July 24, 2005 - Year A - Pentecost +10

Genesis 29:15-28 or 1 Kings 3:5-12
Psalm 105:1-11, 45b or Psalm 119:129-136
Romans 8:26-39
Matthew 13:31-33, 44-52


The spirit helps us in our weakness of understanding the signs of our time, the parables of life, the history we are cycling through again.

As we listen in this week it will be interesting to see what surprises us and to ask how surprised we should be. After all we have been at this business of applying our knowledge of good and evil for a long time. Ordinarily we might expect to be further along than we are. However, we do continue to frame things in light of what has worked for us before and this gets in our way of reframing to take new life into account.

6 comments:

  1. Matthew 13:31-33, 44-52

    Three interrelated comments from my weekly comments at wesleyspace.net

    1. Try talking simply about "the kingdom of God." Religious talk can get us talking past ourselves. Another way to use parables is to move us from yesterday to tomorrow. Simply talking about a desired future brings image after image to mind. So, wherever you see "kingdom" you might want to substitute "desired future."

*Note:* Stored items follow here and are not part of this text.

import Summits.AnomalousDissipation.AnomalousDissipation.Theses.QuarticLadder
import Summits.AnomalousDissipation.AnomalousDissipation.Theorems.MomentLadder.Negative.LoadBearing
import Summits.AnomalousDissipation.AnomalousDissipation.Theorems.MomentParityMomentClosure

/-!
# Disproof of `MomentClosure` (stmt-AnomalousDissipation-15063, route QuarticLadder) — findings:
# NO KILL POSSIBLE — the crux is a THEOREM of the tree; load-bearing / vacuity anatomy below

Refuter crux-attack (refuter-rattack-stmt-AnomalousDissipation-15063-0, 2026-08-17), one cycle of the
basic attacks. Everything here is kernel-checked (rc 0, no `sorry`, axioms propext / Classical.choice /
Quot.sound).

* TRUTH (`momentClosure_holds`, `example … = … := rfl`): `QuarticLadder.MomentClosure` is the
  DEFINITIONAL twin of `MomentParity.MomentClosure` (same text in two route files) and the latter is
  PROVED in tree (`Theorems.momentClosure_proof`, stmt-11467, std axioms). Hence `¬ MomentClosure` is
  unprovable (short of inconsistency): no refutation, substantive or misstated, exists. The item closes
  by the prover one-liner `theorem … : Theses.QuarticLadder.MomentClosure := Theorems.momentClosure_proof`
  (candidate attached on the item twice: planner `QuarticLadderSharedProofs.lean`, refuter batch 78).
  Consequence for the line `birth`: both stubs are instances of landed lemmas, but the composition is
  moot — the whole crux is one `exact`.
* READING (`momentClosure_iff`, `Iff.rfl`): through the landed clause vocabulary
  (`Theorems/MomentLadder/Negative/Clauses.lean`) the crux is
  `∀ f ν N E ε R κ, 0 < ν → (∀ d, ∃ μ_d, IsLadderWitness f ν N E ε R κ d μ_d) → ∃ μ, IsInvariantWitness …`;
  `R` and `κ` are quantified BEFORE `d` (common support ball and tail schedule), as the informal text
  says; no ℕ-subtraction, no division, `toReal` of the enstrophy is finite on the level ball.
* (a) LOAD-BEARING (`momentClosure_false_without_ladder`): with the ladder hypothesis dropped the
  statement is FALSE (`R = -1`: no probability law is supported in the empty ball) — the hypotheses
  are not decoration.
* (e) MUTATION (`momentClosureStrong_holds`, `momentClosure_of_strong`): the three hypotheses
  `IsDivFree f`, `HasZeroMean f`, `0 < ν` are UNNECESSARY — the crux for every smooth `f` and every
  real `ν` holds by the twin proof script verbatim (band-limited tests kill the zero mode and are
  solenoidal, so the mean and gradient parts of `f` are invisible; compactness needs no sign of `ν`).
* (b) NON-VACUITY (`ladder_inhabited_loud`, `invariant_inhabited_loud`): the hypothesis block is
  inhabited at a LOUD point (`0 < ν`, `0 < ε`, every order `d`: the laminar Kolmogorov Dirac of the
  landed `momentLadderWithoutVanishingViscosity_holds`), and so is the conclusion block — neither side
  is a junk existential.
* (d) DEGENERATE CORNERS where the implication is vacuous (`ladder_vacuous_level_zero`,
  `ladder_vacuous_neg_radius`): level `N = 0` with `ε > 0`, and `R < 0` — outside the route's regime
  (`∃ᶠ N`, `R` a support radius); no side condition is missing.
* RESTATES-THE-SUMMIT probes (folder `F.lean`, expected failures, rc 1 with exactly 3 errors):
  `MomentClosure` by `exact? | aesop | intro…;aesop` — whnf timeout / fail; `MomentClosure →
  AnomalousDissipation` by `exact? | aesop | unfold;aesop` — unsolved; `AnomalousDissipation →
  MomentClosure` by `exact? | aesop` — unsolved (true only because the crux is a theorem, `W.lean`).
* Cheapest falsifier by compute: not applicable (proved; infinite-dimensional measure statement).

-- Targets: none broken (stubs `stub_polyStationaryLimit`, `stub_cylindricalUpgrade` of `Lines/birth.lean`
are steps 1–3 / step 4 of the landed twin proof; `CylindricalTest` fields are smooth, div-free AND
mean-zero and band-limitation kills the zero mode, so the dropped `IsDivFree f`/`HasZeroMean f` in
stub 2 open no gap). Near-misses: none.
-/

set_option linter.dupNamespace false

noncomputable section

namespace Summit.AnomalousDissipation.AnomalousDissipation.Cruxes.MomentClosure.Disproof

open MeasureTheory Filter Topology UnitAddTorus
open scoped InnerProductSpace RealInnerProductSpace ENNReal NNReal
open Literature.Analysis.FunctionSpaces Literature.Analysis.FluidPDE
open Summit.AnomalousDissipation.AnomalousDissipation.Theses.QuarticLadder (MomentClosure)
open Summit.AnomalousDissipation.AnomalousDissipation.Theorems.CubicParityLoud.Negative (H3)
open Summit.AnomalousDissipation.AnomalousDissipation.Theorems.QuarticGate.Negative
open Summit.AnomalousDissipation.AnomalousDissipation.Theorems.MomentLadder.Negative
open Summit.AnomalousDissipation.AnomalousDissipation.Theorems.MomentParityMomentClosure

/-- The conclusion block of `MomentClosure` after `∃ μ` (verbatim clauses, named). -/
def IsInvariantWitness (f : UnitAddTorus (Fin 3) → EuclideanSpace ℝ (Fin 3)) (ν : ℝ) (N : ℕ)
    (E ε R : ℝ) (κ : ℕ → ℕ) (μ : Measure (Torus.energySpace (Fin 3))) : Prop :=
  IsProbabilityMeasure μ ∧ (∀ᵐ u ∂μ, IsLevel N u) ∧ IsSupported R μ ∧ IsResolved κ μ ∧
    (∀ Φ : Torus.CylindricalTest (Fin 3),
      (∀ i, (∀ k ∉ (Torus.freqBall N).erase (0 : Fin 3 → ℤ),
        UnitAddTorus.mFourierCoeff (EuclideanSpace.complexify ∘ (Φ.g i)) k = 0)) →
      Integrable (fun u => Torus.nsGeneratorPairing ν f u (Φ.grad u)) μ ∧
        ∫ u, Torus.nsGeneratorPairing ν f u (Φ.grad u) ∂μ = 0) ∧
    Torus.ensembleEnergy μ ≤ E ∧ ε ≤ Torus.ensembleDissipation ν μ

/-- READING (A1, quantifier order): the crux is definitionally
`∀ f ν N E ε R κ, 0 < ν → (∀ d, ∃ μ_d ladder-witness) → ∃ μ invariant-witness`. -/
theorem momentClosure_iff :
    MomentClosure ↔ ∀ f : UnitAddTorus (Fin 3) → EuclideanSpace ℝ (Fin 3),
      Torus.IsSmooth f → Torus.IsDivFree f → Torus.HasZeroMean f →
      ∀ (ν : ℝ) (N : ℕ) (E ε R : ℝ) (κ : ℕ → ℕ), 0 < ν →
      (∀ d : ℕ, ∃ μ, IsLadderWitness f ν N E ε R κ d μ) →
        ∃ μ, IsInvariantWitness f ν N E ε R κ μ :=
  Iff.rfl

/-- TRUTH: the crux is the definitional twin of the PROVED `MomentParity.MomentClosure`. -/
theorem momentClosure_holds : MomentClosure :=
  Summit.AnomalousDissipation.AnomalousDissipation.Theorems.momentClosure_proof

example : MomentClosure =
    Summit.AnomalousDissipation.AnomalousDissipation.Theses.MomentParity.MomentClosure := rfl

/-- The crux with its ladder hypothesis DROPPED. -/
def MomentClosureWithoutLadder : Prop :=
  ∀ f : UnitAddTorus (Fin 3) → EuclideanSpace ℝ (Fin 3),
    Torus.IsSmooth f → Torus.IsDivFree f → Torus.HasZeroMean f →
    ∀ (ν : ℝ) (N : ℕ) (E ε R : ℝ) (κ : ℕ → ℕ), 0 < ν → ∃ μ, IsInvariantWitness f ν N E ε R κ μ

/-- LOAD-BEARING (A: hypotheses are not decoration): without the ladder hypothesis the statement is
false — at `R = -1` no probability measure is supported in the empty ball. [folklore] -/
theorem momentClosure_false_without_ladder : ¬ MomentClosureWithoutLadder := fun h => by
  obtain ⟨μ, hP, -, hR, -⟩ := h (kolField 1) (isSmooth_kolField 1) (isDivFree_kolField 1)
    (hasZeroMean_kolField 1) 1 0 0 0 (-1) id one_pos
  obtain ⟨u, hu⟩ := (hR : ∀ᵐ u ∂μ, ‖u‖ ≤ (-1 : ℝ)).exists
  linarith [norm_nonneg u]

/-- NON-VACUITY (B): the ladder hypothesis block is inhabited at a LOUD point (`0 < ν`, `0 < ε`,
every order `d`) — the laminar Kolmogorov Dirac of the landed load-bearing analysis. [folklore] -/
theorem ladder_inhabited_loud :
    ∃ (f : UnitAddTorus (Fin 3) → EuclideanSpace ℝ (Fin 3)) (ν : ℝ) (N : ℕ) (E ε R : ℝ) (κ : ℕ → ℕ),
      Torus.IsSmooth f ∧ Torus.IsDivFree f ∧ Torus.HasZeroMean f ∧ 0 < ν ∧ 0 < ε ∧
      ∀ d : ℕ, ∃ μ, IsLadderWitness f ν N E ε R κ d μ := by
  obtain ⟨f, hfs, hfd, hfz, ν, E, ε, hν, hε, hj⟩ := momentLadderWithoutVanishingViscosity_holds
  obtain ⟨R, κ, hfreq⟩ := hj 0
  obtain ⟨N, hN⟩ := hfreq.exists
  exact ⟨f, ν 0, N, E, ε, R, κ, hfs, hfd, hfz, hν 0, hε, hN⟩

/-- … and therefore (by the proved crux) the conclusion block is inhabited at a loud point: the
`∃ μ` of the conclusion is not a junk existential. [folklore] -/
theorem invariant_inhabited_loud :
    ∃ (f : UnitAddTorus (Fin 3) → EuclideanSpace ℝ (Fin 3)) (ν : ℝ) (N : ℕ) (E ε R : ℝ) (κ : ℕ → ℕ),
      0 < ν ∧ 0 < ε ∧ ∃ μ, IsInvariantWitness f ν N E ε R κ μ := by
  obtain ⟨f, ν, N, E, ε, R, κ, hfs, hfd, hfz, hν, hε, hd⟩ := ladder_inhabited_loud
  exact ⟨f, ν, N, E, ε, R, κ, hν, hε, momentClosure_iff.1 momentClosure_holds f hfs hfd hfz ν N E ε R κ hν hd⟩

/-- DEGENERATE CORNER (d): at level `N = 0` with `ε > 0` the ladder hypothesis is unsatisfiable
(level-0 laws are `δ₀`, dissipation `0`), so the crux is vacuously true there — not the route's regime
(`∃ᶠ N`). [folklore] -/
theorem ladder_vacuous_level_zero {f : UnitAddTorus (Fin 3) → EuclideanSpace ℝ (Fin 3)} {ν E ε R : ℝ}
    (hν : 0 < ν) (hε : 0 < ε) {κ : ℕ → ℕ} :
    ¬ (∀ d : ℕ, ∃ μ, IsLadderWitness f ν 0 E ε R κ d μ) := fun h => by
  obtain ⟨μ, hμ⟩ := h 0
  exact not_isLadderWitness_level_zero hν.le hε hμ

/-- DEGENERATE CORNER (d'): at `R < 0` the ladder hypothesis is unsatisfiable too. [folklore] -/
theorem ladder_vacuous_neg_radius {f : UnitAddTorus (Fin 3) → EuclideanSpace ℝ (Fin 3)} {ν E ε R : ℝ}
    (hR : R < 0) {N : ℕ} {κ : ℕ → ℕ} :
    ¬ (∀ d : ℕ, ∃ μ, IsLadderWitness f ν N E ε R κ d μ) := fun h => by
  obtain ⟨μ, hP, -, hS, -⟩ := h 0
  obtain ⟨u, hu⟩ := (hS : ∀ᵐ u ∂μ, ‖u‖ ≤ R).exists
  linarith [norm_nonneg u]


/-! ### (e) Hypothesis mutation: the STRENGTHENED crux holds (dropped `IsDivFree f`, `HasZeroMean f`, `0 < ν`) -/

/-- NATURAL STRENGTHENING that HOLDS: the crux for EVERY smooth force `f` (no solenoidality, no zero
mean) and EVERY real `ν` (no sign). -/
def MomentClosureStrong : Prop :=
  ∀ f : UnitAddTorus (Fin 3) → EuclideanSpace ℝ (Fin 3), Torus.IsSmooth f →
    ∀ (ν : ℝ) (N : ℕ) (E ε R : ℝ) (κ : ℕ → ℕ),
    (∀ d : ℕ, ∃ μ, IsLadderWitness f ν N E ε R κ d μ) →
    ∃ μ : Measure (Torus.energySpace (Fin 3)), IsProbabilityMeasure μ ∧ (∀ᵐ u ∂μ, IsLevel N u) ∧
      IsSupported R μ ∧ IsResolved κ μ ∧
      (∀ Φ : Torus.CylindricalTest (Fin 3),
        (∀ i, (∀ k ∉ (Torus.freqBall N).erase (0 : Fin 3 → ℤ),
          UnitAddTorus.mFourierCoeff (EuclideanSpace.complexify ∘ (Φ.g i)) k = 0)) →
        Integrable (fun u => Torus.nsGeneratorPairing ν f u (Φ.grad u)) μ ∧
          ∫ u, Torus.nsGeneratorPairing ν f u (Φ.grad u) ∂μ = 0) ∧
      Torus.ensembleEnergy μ ≤ E ∧ ε ≤ Torus.ensembleDissipation ν μ

/-- The strengthened crux holds: the twin proof script `Theorems.momentClosure_proof` verbatim, with
the three unused binders gone. [folklore] -/
theorem momentClosureStrong_holds : MomentClosureStrong := by
  intro f hfs ν N E ε R κ hd
  have hd' : ∀ d : ℕ, ∃ μ : Measure H3, IsProbabilityMeasure μ ∧ (∀ᵐ u ∂μ, IsLevel N u) ∧
      IsSupported R μ ∧ IsResolved κ μ ∧ IsPolyStationary ν f N d μ ∧
      Torus.ensembleEnergy μ ≤ E ∧ ε ≤ Torus.ensembleDissipation ν μ := hd
  choose μ hμP hμL hμR hμT hμS hμE hμD using hd'
  have hf : Integrable f volume := hfs.integrable
  have hR : 0 ≤ R := by
    haveI := hμP 0
    obtain ⟨u, hu⟩ := (hμR 0).exists
    exact (norm_nonneg u).trans hu
  set K : Set H3 := {u : H3 | IsLevel N u ∧ ‖u‖ ≤ R} with hK_def
  have hK : IsCompact K := isCompact_levelBall N hR
  have hμK : ∀ d, ∀ᵐ u ∂μ d, u ∈ K := fun d => (hμL d).and (hμR d)
  obtain ⟨μ', hμ'P, hμ'K, hlim⟩ := exists_limit_measure_of_isCompact hK μ hμP hμK
  haveI := hμ'P
  haveI : ∀ d, IsProbabilityMeasure (μ d) := hμP
  refine ⟨μ', hμ'P, hμ'K.mono fun u hu => hu.1, hμ'K.mono fun u hu => hu.2, fun n => ?_,
    fun Φ hΦ => ?_, ?_, ?_⟩
  · rw [tail_iff hR hμ'K (κ n) n]
    refine hlim _ ((continuous_bandEnstrophy _).sub (continuous_bandEnstrophy _)) (Set.Iic _)
      isClosed_Iic (Eventually.of_forall fun d => ?_)
    exact (tail_iff hR (hμK d) (κ n) n).1 (hμT d n)
  · refine ⟨integrable_of_continuous_of_ae_mem hK hμ'K (Torus.continuous_nsGeneratorPairing_grad ν hf Φ),
      integral_nsGeneratorPairing_grad_eq_zero ν hf hR hμ'K Φ fun P => ?_⟩
    have hband : ∀ i, IsBandTest N (Φ.g i) := fun i =>
      ⟨Φ.g_smooth i, Φ.g_divFree i, Φ.g_zeroMean i, hΦ i⟩
    refine hlim _ (continuous_nsGeneratorPairing_polyGrad ν hf Φ.g_smooth P) {0} isClosed_singleton ?_
    filter_upwards [eventually_ge_atTop (P.totalDegree + 1)] with d hd
    exact (hμS d Φ.m Φ.g P hband hd).2
  · exact hlim (fun u : H3 => ‖u‖ ^ 2) (continuous_norm.pow 2) (Set.Iic E) isClosed_Iic
      (Eventually.of_forall fun d => hμE d)
  · have hcl : IsClosed {t : ℝ | ε ≤ ν * t} := isClosed_le continuous_const (continuous_const.mul continuous_id)
    have key := hlim _ (continuous_bandEnstrophy (Torus.freqBall N)) _ hcl
      (Eventually.of_forall fun d => by
        have h := hμD d
        rw [Torus.ensembleDissipation, Torus.ensembleEnstrophy, lintegral_eGradNormSq_eq hR (hμK d),
          ENNReal.toReal_ofReal (integral_nonneg (bandEnstrophy_nonneg _))] at h
        exact h)
    rw [Torus.ensembleDissipation, Torus.ensembleEnstrophy, lintegral_eGradNormSq_eq hR hμ'K,
      ENNReal.toReal_ofReal (integral_nonneg (bandEnstrophy_nonneg _))]
    exact key

/-- … and it gives the crux back (the dropped hypotheses are simply ignored). -/
theorem momentClosure_of_strong (h : MomentClosureStrong) : MomentClosure :=
  fun f hfs _ _ ν N E ε R κ _ hd => h f hfs ν N E ε R κ hd

end Summit.AnomalousDissipation.AnomalousDissipation.Cruxes.MomentClosure.Disproof

end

    2. When we are in touch with a desired future we are able access the old (the best of our heritage renewed) and the new (visions beyond any reason for them to come to pass). It is this sense of being able to be real that allows us to stand smack dab between yesterday and tomorrow to claim the best of both and to reimplement lost good and to put into place distant dreams.

    3. While there are a multitude of creative images for experiencing the presence of GOD, the best parable has always been the life of a human being who is able to listen to GOD and live with Neighbors. This sort of living always becomes visible in the world around. It takes the phenomenal growth of a mustard plant to grow one's self and provide space for others. It takes phenomenal power of yeast to raise the experiences of life to new heights. It takes the treasure of forgiveness, received and given, to move one to invest in making life better. It takes an expansive person to cast a wide enough net to catch all of life.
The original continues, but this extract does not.